WHAT NEEDS TO BE DONE :: Take the line containing "OF THE COORDINATES" in the listing below and copy it, along with every line after it, without alteration.

-- DATA PROVIDED follows --

/-
Copyright (c) 2026 the pub-hodgecm-mathlib formalisation cell (harness21).  Prover seat hodgecm-mathlib-LH4-p15 (g0), req620 Track A «(D-RAM) FOUR-FRAME» squad
((β₂) road (R-36) «PURE-CELL LEDGER»; β₂-BOARD HANDOFF-beta2cells v1 (LH4-p04 (g8)) §OPEN «hdich at shallow axis levels (p15 face)»; (AX-sh) toolkit for the `hdich`
binder of ★ p862003 `F0P3cDyRamAxisColumnZero` (LH4-p12 (g8)) on the whole axis column), 2026-09-04.
-/
import Summits.HodgeConjecture.HodgeConjecture.Theorems.F0P3cDyRamValueSetSkewLineCriterion    -- ★ (L-lab-8) (F0P3a lineage): brings ★ `WildQuadraticDatumTrace` (`v_add_map_le_exp`, `map_varpi_ne`, `v_varpi_pow`), ★ `WildQuadraticEisensteinFrame` (`exists_fixed_coords_of_map_ne`, `v_fixed_add_fixed_mul_eq_max`)
import Summits.HodgeConjecture.HodgeConjecture.Theorems.F0P3cDyRamToricCensusDefs               -- ★ DEFS (LH4-p04 lineage): `IsOrd`, `isOrd_iff`
import Literature.NumberTheory.Automorphic.UnitaryLatticeTreeTypeTwoHyperbolic                 -- ★ `eq_one_of_mul_self_eq_one` (in `ℤᵐ⁰`)
import HarnessLib

/-!
# Crux `H413`, line LH4 «(D-RAM) FOUR-FRAME» — STAGE-1b, row (2), the (β₂) road (R-36), row (AX-sh) TOOLKIT: the skew gain of the ramified datum, `ρ`-fixed coordinates
# of an order element, the `κ` of a unimodular line, the expansion of a value against its ray value, the depth trace, and the three shell tokens read as sizes

Cell `hodgecm-mathlib` (D-0151), FLOOR 0, crux item H413 = `stmt-HodgeConjecture-24833`, route of record `HCCMUnconditional`; squad F0∕P3c∕LH4; lane
`--supports stmt-HodgeConjecture-24833 --as helper` (count-neutral; pays NO tier-0 row).  THEOREMS ONLY (no `def`, no instance, no notation, no `sorry`, default heartbeats);
★-only imports; states NO law.  DATUM-FREE over the line-model letters of ★ (C1) ∕ ★ DEFS `F0P3cDyRamToricCensusDefs` (`M ⊇ jE(E)`, `ρ` with `Fix ρ = jE(E)`, `Θ` with
`Θ ∘ jE = jE ∘ σ`, the integral generator `α`, the order `𝒪_j = {IsOrd ρ α cc ·}`) and the sheet datum `IsRamifiedQuadraticDatum σ ϖ d t` on `E`.

WHY (HANDOFF-beta2cells v1 (LH4-p04 (g8), 61f6486f) §OPEN; LH4-p04 16:28:43Z (AX-sh); LH4-p13 (g8) 16:24:27Z).  The consumer ★-file `F0P3cDyRamAxisLetterEstimates` proves that the
`m*`-letter of a unimodular axis line on the clean shell is ONE class at every order level (the `hdich` binder of ★ p862003); this file holds its algebra and its size
bookkeeping, each a few lines:
* §1 `v_sub_map_le_mul_of_datum` — THE SKEW GAIN `|x − σx| ≤ |x|·|ϖ|^{d−1}` of a ramified quadratic datum (`x = a + bϖ` with `σ`-fixed `a, b`: ★ `exists_fixed_coords_of_map_ne`,
  ★ `v_fixed_add_fixed_mul_eq_max`), its `ρ`-fixed image in the line model `v_sub_map_le_mul_of_fixed`, and two facts of `ℤᵐ⁰`.
* §2 the `ρ`-fixed coordinates `ζ = A + B·α`, `B = (ζ − ρζ)∕(α − ρα)`: `coords_fixed`, `v_coords_le` (`ζ ∈ 𝒪_j ⇒ |B| ≤ |cc|, |A| ≤ 1`), `isOrd_of_coords`, `isOrd_of_fixed`.
* §3 the `κ` of a unimodular line (`|κ + ρκ| ≤ 1`, `|κ|·|cc| = 1`): `v_trace_mul_alpha_eq` (`|Tr_ρ(κα)| = |κ|`), `v_trace_mul_le_one_of_isOrd` (`Tr_ρ(κ·𝒪_j)` integral).
* §4 `value_sub_ray_eq` (`Tr_ρ(c·ζΘζ) − AΘA·Tr_ρ c = BΘA·Tr_ρ(cα) + AΘB·Tr_ρ(cΘα) + BΘB·Tr_ρ(cαΘα)`), `cross_regroup`, `map_trace_mul_eq`, `sum_traces_eq`, the DEPTH TRACE
  `depth_add_map_eq` (`c + Θc = κ((lam − 1)²∕lam − jE Tr_σ(u₀ − 1))` for `c = κ(lam − jE u₀)`, `N_Θ lam = 1`), and the token readings `v_kappa_eq`, `v_sub_one_le_of_sq`
  (square token ⇒ `|lam − 1| ≤ exp(−k)`), `v_depth_le`, `v_lam_eq_one`, `v_sub_map_le_of_isOrd` (level token ⇒ `|w − ρw| ≤ exp(−(ℓ + j))`), `lower_token_read` (NOT level
  `ℓ + 1` ⇒ `|w − ρw| > exp(−(ℓ + 1 + j))`, hence `k ≤ j + ℓ`).
HONEST LABEL.  Count-neutral line-model algebra; nothing printed is asserted; no census law is stated; `HC_CM` is proved only modulo the 7 printed citations (2 remaining named
inputs: hLiu418 = `stmt-HodgeConjecture-24832`, h413 = `stmt-HodgeConjecture-24833`) until rung 0 closes.
## References
* [Serre1979] J.-P. Serre, *Local Fields*, GTM 67 (1979): Ch. III §3 Prop. 7 (trace images), Ch. III §6 Prop. 12–13 (orders of conductor `c`; the different of a ramified
  quadratic extension), Ch. V §3 Cor. 3.
* [Jacobowitz1962] R. Jacobowitz, *Hermitian forms over local fields*, Amer. J. Math. 84 (1962): §4 (unimodular hermitian lines over an order of the quadratic extension).
* [Rogawski1990] J. D. Rogawski, *Automorphic Representations of Unitary Groups in Three Variables*, Ann. of Math. Stud. 123 (1990): §4.9 Prop. 4.9.1 (b) p. 55.
* [Kottwitz1986BaseChangeUnits] R. E. Kottwitz, *Base change for unit elements of Hecke algebras*, Compositio Math. 60 (1986): §1 pp. 240–241.
-/

set_option autoImplicit false

noncomputable section

namespace Summit.HodgeConjecture.HodgeConjecture.Cruxes.H413.F0P3cDyRamAxisLetterToolkit

open scoped Valued WithZero
open WithZero
open Literature.NumberTheory.Automorphic.UnitaryThreeFourFrame (IsRamifiedQuadraticDatum)
open Literature.NumberTheory.LocalFields (exists_fixed_coords_of_map_ne v_fixed_add_fixed_mul_eq_max)
open Literature.NumberTheory.LocalFields.WildQuadraticDatum
open Summit.HodgeConjecture.HodgeConjecture.Cruxes.H413.F0P3cDyRamToricCensusDefs


/-! ## §1 The skew gain of a ramified quadratic datum, and two facts of `ℤᵐ⁰` -/

section Datum

variable {E : Type} [Field E] [Valued E ℤᵐ⁰] {σ : E →+* E} {ϖ : E} {d t : ℕ}

/-- In `ℤᵐ⁰`: `x·x ≤ exp(−2k) ⇒ x ≤ exp(−k)`. [cite: Serre1979, Ch. III §6 Prop. 12] -/
theorem le_exp_of_mul_self_le {x : ℤᵐ⁰} {k : ℤ} (h : x * x ≤ exp (-(2 * k))) : x ≤ exp (-k) := by
  rcases eq_or_ne x 0 with rfl | hx
  · exact zero_le
  · rw [← exp_log hx] at h ⊢
    rw [← exp_add, exp_le_exp] at h
    rw [exp_le_exp]
    omega

/-- In `ℤᵐ⁰`: `exp a < x ≤ exp (a + 1) ⇒ x = exp (a + 1)` (discreteness). [cite: Serre1979, Ch. III §6 Prop. 12] -/
theorem eq_exp_of_lt_of_le {x : ℤᵐ⁰} {a : ℤ} (h1 : exp a < x) (h2 : x ≤ exp (a + 1)) : x = exp (a + 1) := by
  have hx : x ≠ 0 := fun h0 => by rw [h0] at h1; exact not_lt.2 zero_le h1
  rw [← exp_log hx] at h1 h2 ⊢
  rw [exp_lt_exp] at h1
  rw [exp_le_exp] at h2
  congr 1
  omega

/-- **THE SKEW GAIN OF THE RAMIFIED DATUM**: `|x − σx| ≤ |x|·|ϖ|^{d−1}` for every `x ∈ E` — write `x = a + bϖ` with `σ`-fixed `a, b` (★ `exists_fixed_coords_of_map_ne`);
then `x − σx = b(ϖ − σϖ)` has valuation `|b|·|ϖ|^d`, while `|bϖ| ≤ |x|` because `|a|` and `|bϖ|` have opposite parities (★ `v_fixed_add_fixed_mul_eq_max`).
[cite: Serre1979, Ch. III §6 Prop. 13] -/
theorem v_sub_map_le_mul_of_datum (hD : IsRamifiedQuadraticDatum σ ϖ d t) (x : E) :
    Valued.v (x - σ x) ≤ Valued.v x * Valued.v ϖ ^ (d - 1) := by
  obtain ⟨hσ, _, hϖ, hfix, hd, h1d, _⟩ := hD
  obtain ⟨a, b, ha, hb, rfl⟩ := exists_fixed_coords_of_map_ne hσ (map_varpi_ne hϖ hd) x
  have hsub : a + b * ϖ - σ (a + b * ϖ) = b * (ϖ - σ ϖ) := by rw [map_add, map_mul, ha, hb]; ring
  have hmax := v_fixed_add_fixed_mul_eq_max (even_log_v_of_fixed hfix) hϖ ha hb
  have hbϖ : Valued.v b * Valued.v ϖ ≤ Valued.v (a + b * ϖ) := by rw [hmax, hϖ]; exact le_max_right _ _
  have hpow : Valued.v ϖ ^ d = Valued.v ϖ * Valued.v ϖ ^ (d - 1) := by
    rw [← pow_succ']; congr 1; omega
  rw [hsub, map_mul, hd, hpow, ← mul_assoc]
  exact mul_le_mul' hbϖ le_rfl

end Datum

section LineModel

variable {E : Type} {M : Type*} [Field E] [Valued E ℤᵐ⁰] [Field M] [Valued M ℤᵐ⁰] {σ : E →+* E} {ϖ : E} {d t : ℕ} {ρ Θ : M →+* M} {α : M}

/-- **THE SKEW GAIN IN THE LINE MODEL**: for a `ρ`-FIXED `X ∈ M` (so `X = jE x`, `ΘX = jE(σx)`), `|X − ΘX| ≤ |X|·|jE ϖ|^{d−1}` (`jE` isometric). [cite: Serre1979, Ch. III §6 Prop. 13] -/
theorem v_sub_map_le_mul_of_fixed (hD : IsRamifiedQuadraticDatum σ ϖ d t) (jE : E →+* M) (hjiso : ∀ a, Valued.v (jE a) = Valued.v a)
    (hjfix : ∀ z, ρ z = z ↔ ∃ c, jE c = z) (hΘj : ∀ x, Θ (jE x) = jE (σ x)) {X : M} (hX : ρ X = X) :
    Valued.v (X - Θ X) ≤ Valued.v X * Valued.v (jE ϖ) ^ (d - 1) := by
  obtain ⟨x, rfl⟩ := (hjfix X).1 hX
  rw [hΘj, ← map_sub, hjiso, hjiso, hjiso]
  exact v_sub_map_le_mul_of_datum hD x

/-- `|x + ρx| ≤ |x|` (`ρ` isometric). [cite: Serre1979, Ch. III §3 Prop. 7] -/
theorem v_add_map_le (hvρ : ∀ x, Valued.v (ρ x) = Valued.v x) (x : M) : Valued.v (x + ρ x) ≤ Valued.v x :=
  (Valuation.map_add _ _ _).trans (max_le le_rfl (by rw [hvρ]))

omit [Valued M ℤᵐ⁰] in
/-- `Tr_ρ` is `ρ`-invariant: `ρ(x + ρx) = x + ρx` for an involution `ρ`. [cite: Serre1979, Ch. III §3 Prop. 7] -/
theorem map_add_map_eq (hρρ : ∀ x, ρ (ρ x) = x) (x : M) : ρ (x + ρ x) = x + ρ x := by
  rw [map_add, hρρ, add_comm]

/-- `|jE ϖ ^ n| = exp(−n)` (`jE` isometric, `|ϖ| = exp(−1)`). [cite: Serre1979, Ch. III §6 Prop. 12] -/
theorem v_map_varpi_pow {ϖ : E} (hϖ : Valued.v ϖ = exp (-1 : ℤ)) (jE : E →+* M) (hjiso : ∀ a, Valued.v (jE a) = Valued.v a) (n : ℕ) :
    Valued.v (jE ϖ ^ n) = exp (-(n : ℤ)) := by
  rw [map_pow, hjiso]; exact v_varpi_pow hϖ n

/-! ## §2 `ρ`-fixed coordinates of an order element: `ζ = A + B·α`, `B = (ζ − ρζ)∕(α − ρα)`, `A = ζ − B·α` -/

omit [Valued M ℤᵐ⁰] in
/-- The coordinates `B = (ζ − ρζ)∕(α − ρα)` and `A = ζ − B·α` are `ρ`-FIXED (`ρ` an involution). [cite: Serre1979, Ch. III §6 Prop. 12] -/
theorem coords_fixed (hρρ : ∀ x, ρ (ρ x) = x) (hα : ρ α ≠ α) (ζ : M) :
    ρ ((ζ - ρ ζ) / (α - ρ α)) = (ζ - ρ ζ) / (α - ρ α) ∧ ρ (ζ - (ζ - ρ ζ) / (α - ρ α) * α) = ζ - (ζ - ρ ζ) / (α - ρ α) * α := by
  have hd : α - ρ α ≠ 0 := sub_ne_zero.2 (Ne.symm hα)
  have hB : ρ ((ζ - ρ ζ) / (α - ρ α)) = (ζ - ρ ζ) / (α - ρ α) := by
    rw [map_div₀, map_sub, map_sub, hρρ, hρρ, ← neg_sub ζ, ← neg_sub α, neg_div_neg_eq]
  refine ⟨hB, ?_⟩
  rw [map_sub, map_mul, hB]
  have key : ζ - ρ ζ = (ζ - ρ ζ) / (α - ρ α) * (α - ρ α) := by rw [div_mul_cancel₀ _ hd]
  linear_combination (-1 : M) * key

/-- **SIZES OF THE COORDINATES of an element of `𝒪_j`**: `IsOrd ρ α cc ζ ⇒ |B| ≤ |cc|` and `|A| ≤ 1` (`|α| ≤ 1`, `|cc| ≤ 1`). [cite: Serre1979, Ch. III §6 Prop. 12] -/
theorem v_coords_le (hα : ρ α ≠ α) (hα1 : Valued.v α ≤ 1) {cc : M} (hcc : Valued.v cc ≤ 1) {ζ : M} (hζ : IsOrd ρ α cc ζ) :
    Valued.v ((ζ - ρ ζ) / (α - ρ α)) ≤ Valued.v cc ∧ Valued.v (ζ - (ζ - ρ ζ) / (α - ρ α) * α) ≤ 1 := by
  have hd : α - ρ α ≠ 0 := sub_ne_zero.2 (Ne.symm hα)
  have hvd : Valued.v (α - ρ α) ≠ 0 := (Valuation.ne_zero_iff _).2 hd
  rw [isOrd_iff] at hζ
  have hB : Valued.v ((ζ - ρ ζ) / (α - ρ α)) ≤ Valued.v cc := by
    rw [map_div₀, div_le_iff₀ (zero_lt_iff.2 hvd), ← map_mul]
    exact hζ.2
  refine ⟨hB, (Valuation.map_sub _ _ _).trans (max_le hζ.1 ?_)⟩
  rw [map_mul]
  exact mul_le_one' (hB.trans hcc) hα1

-- DATA PROVIDED concluded --

YOUR RESPONSE ::
/-- **SIZES OF THE COORDINATES of an element of `𝒪_j`**: `IsOrd ρ α cc ζ ⇒ |B| ≤ |cc|` and `|A| ≤ 1` (`|α| ≤ 1`, `|cc| ≤ 1`). [cite: Serre1979, Ch. III §6 Prop. 12] -/
theorem v_coords_le (hα : ρ α ≠ α) (hα1 : Valued.v α ≤ 1) {cc : M} (hcc : Valued.v cc ≤ 1) {ζ : M} (hζ : IsOrd ρ α cc ζ) :
    Valued.v ((ζ - ρ ζ) / (α - ρ α)) ≤ Valued.v cc ∧ Valued.v (ζ - (ζ - ρ ζ) / (α - ρ α) * α) ≤ 1 := by
  have hd : α - ρ α ≠ 0 := sub_ne_zero.2 (Ne.symm hα)
  have hvd : Valued.v (α - ρ α) ≠ 0 := (Valuation.ne_zero_iff _).2 hd
  rw [isOrd_iff] at hζ
  have hB : Valued.v ((ζ - ρ ζ) / (α - ρ α)) ≤ Valued.v cc := by
    rw [map_div₀, div_le_iff₀ (zero_lt_iff.2 hvd), ← map_mul]
    exact hζ.2
  refine ⟨hB, (Valuation.map_sub _ _ _).trans (max_le hζ.1 ?_)⟩
  rw [map_mul]
  exact mul_le_one' (hB.trans hcc) hα1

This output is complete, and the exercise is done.